И удивляюсь, как легко переменил, казалось бы, твердое решение. А впрочем, чему тут удивляться – не пацан уже, научился за эти годы понимать, что за таким предложением кроется. Да и чего тут мудрить, если так неумело прячет свое одиночество уставший быть неприкаянным человек?
– А мы сейчас с тобой с дороги баньку заварганим. Помнишь нашу баньку? Цела! Ты со своим батькой любил у нас париться, – суетится обрадованный Гена. – А после по маленькой пропустим, у меня голубица забродила, такое кисленькое винцо получилось, самое то песни петь…
– Ну, Гена, к такой встрече мог бы чего покрепче припасти, – подначиваю я его. – Смотрю, ты обет свой нарушать начал – а ведь не позволял себе раньше такого удовольствия.
– Так, ради тебя расстарался, ты же знаешь – в рот спиртного не беру, душа не принимает. Вот если бы меня от градуса в другую сторону выгибало да выпрямляло, тогда бы не возражал, – доносится его голос от поленницы, из которой он выбирает самые сухие березовые полешки.

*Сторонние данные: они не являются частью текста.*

import Summits.MatrixMultiplication.MatrixMultiplication.Theorems.AbelianSTPPCensusTB3StatDefs

/-!
# T_B static certificate, range `5216 … 5590` (t*-indexed linear checker with the k-member tree at `τ = 2375/1000`): kernel evaluation, the shape checks (one-member cover, else the k-member tree), volumes `2321 … 2450`, all orders `5216 … 5590`

Cell mm-stpp (rung F-M1), tier T_B = «beat `2.375` (Coppersmith–Winograd)»; checker in `AbelianSTPPCensusTB3StatDefs.lean`, table and bucket lists in `AbelianSTPPCensusTB3StatData.lean`
(pattern: theory g12's `AbelianSTPPCensusTAStatDDom*/DCk*.lean`).  `decide` with kernel reduction (standard axioms; no `native_decide`), `Elab.async false`;
consumed by `TB3Stat.checkV_sound` / `TB3Stat.domV_sound` / `TB3Stat.m2V_sound` in the leaf `AbelianSTPPCensusLeafTB5590Closed.lean`.
WHAT THIS IS NOT: arithmetic on shape lists only; no statement about STPP families or `ω`.
-/

set_option linter.dupNamespace false
set_option autoImplicit false
set_option Elab.async false

namespace Summit.MatrixMultiplication.MatrixMultiplication.Theorems.TB3Stat

set_option maxHeartbeats 0 in
/-- Check chunk: every sorted candidate shape of the volumes `2321 … 2450` passes `checkShape` on the full order range (cost units 154761: (shape, bucket) cells and tree nodes). [original] -/
theorem ck2321 : TB3Stat.checkV 5216 5590 130 2321 = true := by decide +kernel

end Summit.MatrixMultiplication.MatrixMultiplication.Theorems.TB3Stat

Мне хорошо, и я смеюсь довольно, чему и сам не знаю. Может быть, тому, как он старается встретить гостя, а может быть, баньке и вину с дальней дороги, а больше, наверное, другому – не хочется мне никуда ехать, а вот так сидеть на зеленой травке у крыльца, слушая торопливый говорок Гены и потихоньку радоваться, что еще кому-то нужен такой странник, как я.
Поздним вечером, когда выдохлась жарко натопленная банька и густо высыпали колючие звезды, усталые, истомленные идем мы, не чуя ног, по узкой тропке мимо пустых грядок к дому. В гулкой избе уютнее всего сидеть на кухне, здесь мы и выпиваем по рюмке голубичного вина. Вино терпкое и крепкое – какое может получиться только не у пьющего человека.
От него по впалым щекам Гены свекольной водицей прошелся румянец, притушил ясный свет голубых глаз. А за полночь, когда перестает стучать движок поселковой электростанции за излукой реки, зажигаем керосиновую лампу, сдвигаем с окна старую газету, и видим, как полная луна теснит темень, как манит и дразнит ее синее сияние, разлитое по-над соснами. В такие минуты кажется, что где-то в углу дальней комнаты тихо верещит сверчок, хотя откуда ему тут быть? Пугливая тишина рождает горькие слова:
– Одиноко мне, Мишка, ох, как одиноко. Я только сейчас понял, каким одиноким может быть человек. Как в пустыне потерялся. Мать схоронил и по ночам, веришь, спать перестал, жутко одному в пустой избе лежать. Ровно дитя. Лежу, вспоминаю, как мать перед смертью рассказывала о нашем тяжком бытье. Про войну, про нас маленьких. Снится, говорит, хлеб жую, а проснусь – пусто на зубах. Так жалко ее и себя тоже. Разве для того родились, чтобы вот так беспросветно промыкаться по жизни? Под утро лишь глаза сомкну и видится, что мать меня будит – добудиться не может, глаза открою – нет ее, никого нет…
Голос гулко раздается в просторной избе, отталкивает слова сухое небеленое дерево стен, в которых нет места для живого сверчка.